◆ **The task**
Reproduce exactly, from the data that follows, the line with "(cc-typer-2 ∘ n1011-p12)", the line with "(p ≥ 5; the 7 (G-ord)@5 register rows);", and every line that lies between them.
========================================================================
/-!
# Q6 REGISTER CONSUMERS v6: census record at `n₀` + ONE residual Selmer count `≥ n₀` ⟹ `BSD(E,p)` in rank
# `0` on X4♯(G-ord) ∩ `I₀*` ∩ {`ρ̄` onto} and on X4(M) ∩ {`ρ̄` onto} — the Route-G ends with the budget
# `BudgetLeLambdaAt p W n₀` DISCHARGED from Greenberg 1999 Prop. 4.14 (AUTOMATIC on X4: `E[p]` irreducible ⟹
# `p ∤ #E(ℚ)_tors`) + cc-typer-2's schema with (L1)/(L2) proved by n1011-p12 (cell `b2b-bsdres`, team
# n1011, seat n1011-p06 gen 3 = the Q6 register seat, `cells/n1011/PREDICTIONS-Q6.md`; composes
# census-ctyper1 p255810/`CensusQ6CoeffValuation.lean`, p10 `CongruentPartnerMainConjectureGordBSD.lean`,
# p07-g3 `PotMultBudgetRankZeroEnds.lean`, cc-typer-2 `CongruentPartnerBudgetSchema.lean`, n1011-p12
# `CongruentPartnerBudgetSchemaHolds.lean` and this seat's `ChiBranchRatCharEqOfRouteG.lean` BY NAME)

HONEST FRAMING (cell `b2b-bsdres`, run/shared/lean/b2b/bsd-rank1-residual/, verbatim in every
file): the goal of the cell is to DELETE the COMBINATION-SHAPED residual classes of the
Birch–Swinnerton-Dyer formula for ALL analytic-rank `≤ 1` elliptic curves over `ℚ` — "full BSD
formula for every rank `≤ 1` curve in class `C`" assembled STRICTLY from published theorems — so
that the rank-`≤ 1` remainder becomes exactly the CONSTRUCTION-SHAPED classes, which are TYPED
(missing-input `Prop`s), NOT attempted. This is not "finishing BSD". Team n1011 (N10 / N11, the
semistable-twist locus of X4 in rank `0`): research route on CONSTRUCTION-SHAPED classes; census output =
EVIDENCE / per-pair CERTIFICATE-EVIDENCE, never a Literature fact; X4♯(G-ord) / X4(M) stay
CONSTRUCTION-SHAPED; RESIDUAL-MAP marks UNCHANGED; nothing is booked. THEOREMS ONLY (no definition, no
named fact). Named facts enter as HYPOTHESES (`hK` Kato 2004 Thm. 17.4 (3) half-eigen reading; `h414`
Greenberg 1999 Prop. 4.14 record; Delbourgo 1998 Prop. 4 `hDel98`/`hDel`/`hDelX`; Delbourgo 2002
`hDel`/`hDel3`; `hPal` where the parity-uniform (M) chain or p10's even end carries it; GZK; modularity).
TYPED per-pair inputs (hypotheses, BY NAME): the Q6 record `CensusQ6.Gord[Odd]FirstUnitIndexAt W p n₀` /
`CensusQ6.Mult[Odd]FirstUnitIndexAt W p n₀` (CERTIFICATE-EVIDENCE, two engines) and the ONE residual count
`ResidualSelmerRankGeAt p W n₀` (cc-typer-2's typed input; NO printed discharge today — on these
IRREDUCIBLE rows its intended source is EPW 2006 Cor. 3.2.5, on reducible rows Greenberg 2010 Prop. 3.2.1
(b) to be instantiated; ROUTE-2 II.13.2 / LIT-INPUTS-P3 §29; no engine of the cell computes it today).
Row binders `hcm`, `hna` as in the ends consumed. `p ∤ #E(ℚ)_tors` is NOT a binder here: it is a THEOREM
on X4 (`Supersingular.not_dvd_torsionOrder_of_irr`, from the tree's `padicValNat_torsionOrder_eq_zero_of_irreducible`).
PROP-4.14 SETTING RIDER (referee 1 R12.1, lead R5-43 (b); A234 doc-only rider; n1011-lit GEN 6 page verdict
LIT-INPUTS-P3 §41 'PRINT-EXACT'): the printed proof of Greenberg 1999 Prop. 4.14 runs in the (potentially)
ORDINARY-or-MULTIPLICATIVE setting at `v ∣ p`, which Greenberg derives inside the proof from the `Λ`-cotorsion
hypothesis (LNM 1716 p. 113; [corpus: book:coates1999-arithmetic-theory-elliptic-curves p. 124]); every row
consumed in this file is inside that case (§1/§3: X4♯(G-ord) = potentially good ordinary at `p`; §2: X4(M) =
potentially multiplicative at `p`) — on O5/O6 (potentially supersingular) rows `Λ`-cotorsion is not available
in print (LNM 1716 Thm. 1.7), so the Prop-4.14 budget is not instantiated on O5/O6 rows without a separate
source, and no form below is stated for such a row.

## What (every step BY NAME; nothing restated)

`budgetLeLambdaAt_of_prop414_of_residualSurj'' p h414 (not_dvd_torsionOrder_of_irr W p hirr) hres :
BudgetLeLambdaAt p W n₀` (cc-typer-2 ∘ n1011-p12) replaces `hbud` in the record-fed Route-G ends:
* §1 X4♯(G-ord): `ClassX4Gord.bsdp_three_rankZero_of_katoHalf_of_gordOddFirstUnitIndexAt_of_residualSurj_of_nonAnomalous`
  (p = 3, Pal-FREE over p10's `_noPal` end — the 15 (G-ord)@3 register rows, 6 of them non-anomalous),
  `ClassX4Gord.bsdp_rankZero_of_katoHalf_of_gord[Odd]FirstUnitIndexAt_of_residualSurj_of_nonAnomalous`
  (p ≥ 5; the 7 (G-ord)@5 register rows);
* §2 X4(M): `ClassX4M.bsdp_three_rankZero_of_surj_of_katoHalf_of_firstUnitIndex_of_residualSurj` (the 98
  (M)@3 register rows) and `ClassX4M.bsdp_rankZero_of_surj_of_katoHalf_of_firstUnitIndex_of_residualSurj`
  (every odd p; the 19 (M)@5/7 rows);
* §3 the T-N10R rational nodes in the same currency:
  `ClassX4Gord.chiBranchRatCharEq[Odd]At_of_katoHalf_of_gord[Odd]FirstUnitIndexAt_of_residualSurj`.
READING for the register (`PREDICTIONS-Q6.md` A11–A13): per register row the consumer families v4
(rational node), v5 (budget) and v6 (residual count) differ ONLY in the ONE typed input they carry;
v6's is the weakest-looking but equally unprinted today. Nothing about any curve is asserted; nothing
booked; no mark / label moved.

References: K. Kato, Astérisque 295 (2004) Thm. 17.4 (3) [Kato2004Asterisque]; R. Greenberg, LNM 1716
(1999) Prop. 4.14 [GreenbergLNM1716]; Y. Hachimori, K. Matsuno, Proc. AMS 128 (2000) Cor. (i)
[HachimoriMatsuno2000]; R. Greenberg, Kyoto J. Math. 50 (2010) Prop. 3.2.1 [Greenberg2010] (shape of the
residual input; nothing asserted); D. Delbourgo, Compositio 113 (1998) Prop. 4 [Delbourgo1998], J. Number
Theory 95 (2002) Thm. (A), (B) [Delbourgo2002]; A. Pal, Proc. AMS 140 (2012) Thm. 3.2 [Pal2012];
R. L. Miller, LMS J. Comput. Math. 14 (2011) Def. 1.1 [Miller2011LMS]; HOME/cells/n1011/PREDICTIONS-Q6.md.
-/

set_option autoImplicit false

noncomputable section

open scoped Classical MatrixGroups ModularForm NumberField

open CongruenceSubgroup WeierstrassCurve NumberField Literature.NumberTheory.EllipticCurves
  Literature.NumberTheory.EllipticCurves.ModularForms
  Literature.NumberTheory.EllipticCurves.Rank1Residual
  Literature.NumberTheory.EllipticCurves.Rank1Residual.Typed
  Literature.NumberTheory.GaloisRepresentations
  Literature.NumberTheory.EllipticCurves.Wuthrich2014
  Literature.NumberTheory.EllipticCurves.Delbourgo2002
  Summit.BirchSwinnertonDyer.Rank1Residual.AdditivePotMult
  Summit.BirchSwinnertonDyer.Rank1Residual.X1.MuLambda
  Summit.BirchSwinnertonDyer.Rank1Residual.Iwasawa
  IsDedekindDomain

open Summit.BirchSwinnertonDyer.Rank1Residual.Supersingular (not_dvd_torsionOrder_of_irr)

namespace Summit.BirchSwinnertonDyer.Rank1Residual.Additive

variable {W : WeierstrassCurve ℚ} [W.IsElliptic] [W.IsGloballyMinimal] {p : ℕ} [hp : Fact p.Prime]

/-! ### §0 The budget on an X4 row from ONE residual count (Prop. 4.14 automatic: `E[p]` irreducible) -/

/-- **On X4 (`E[p]` irreducible) the Route-G budget `BudgetLeLambdaAt p W b` follows from ONE residual
Selmer count `ResidualSelmerRankGeAt p W b`** — Greenberg 1999 Prop. 4.14 BY NAME (`p ∤ #E(ℚ)_tors` is
automatic from irreducibility) + cc-typer-2's schema with (L1)/(L2) proved by n1011-p12. SETTING RIDER
(referee 1 R12.1): the record `h414` is Prop. 4.14, whose printed proof runs in the (potentially)
ordinary-or-multiplicative setting at `v ∣ p` (derived there from `Λ`-cotorsion); the Prop-4.14 budget is not
instantiated on O5/O6 (potentially supersingular) rows without a separate source — use this form only on
X4♯(G-ord) / X4(M) rows, as §§1–3 do.
[cite: GreenbergLNM1716, Prop. 4.14 (p. 114)] [cite: SilvermanAEC2009, Thm X.4.2(a)]
[cite: Greenberg2010, Prop. 3.2.1 (shape of the residual input; nothing asserted)] -/
theorem budgetLeLambdaAt_of_prop414_of_irr_of_residualSurj
    (h414 : Greenberg1999.prop414_noFiniteSubmodule_of_not_dvd_torsionOrder) (hirr : Irr W p)
    {b : ℕ} (hres : ResidualSelmerRankGeAt p W b) : BudgetLeLambdaAt p W b :=
  budgetLeLambdaAt_of_prop414_of_residualSurj'' p h414 (not_dvd_torsionOrder_of_irr W p hirr) hres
========================================================================
◆ **Result**
BudgetLeLambdaAt p W n₀` (cc-typer-2 ∘ n1011-p12) replaces `hbud` in the record-fed Route-G ends:
* §1 X4♯(G-ord): `ClassX4Gord.bsdp_three_rankZero_of_katoHalf_of_gordOddFirstUnitIndexAt_of_residualSurj_of_nonAnomalous`
  (p = 3, Pal-FREE over p10's `_noPal` end — the 15 (G-ord)@3 register rows, 6 of them non-anomalous),
  `ClassX4Gord.bsdp_rankZero_of_katoHalf_of_gord[Odd]FirstUnitIndexAt_of_residualSurj_of_nonAnomalous`
  (p ≥ 5; the 7 (G-ord)@5 register rows);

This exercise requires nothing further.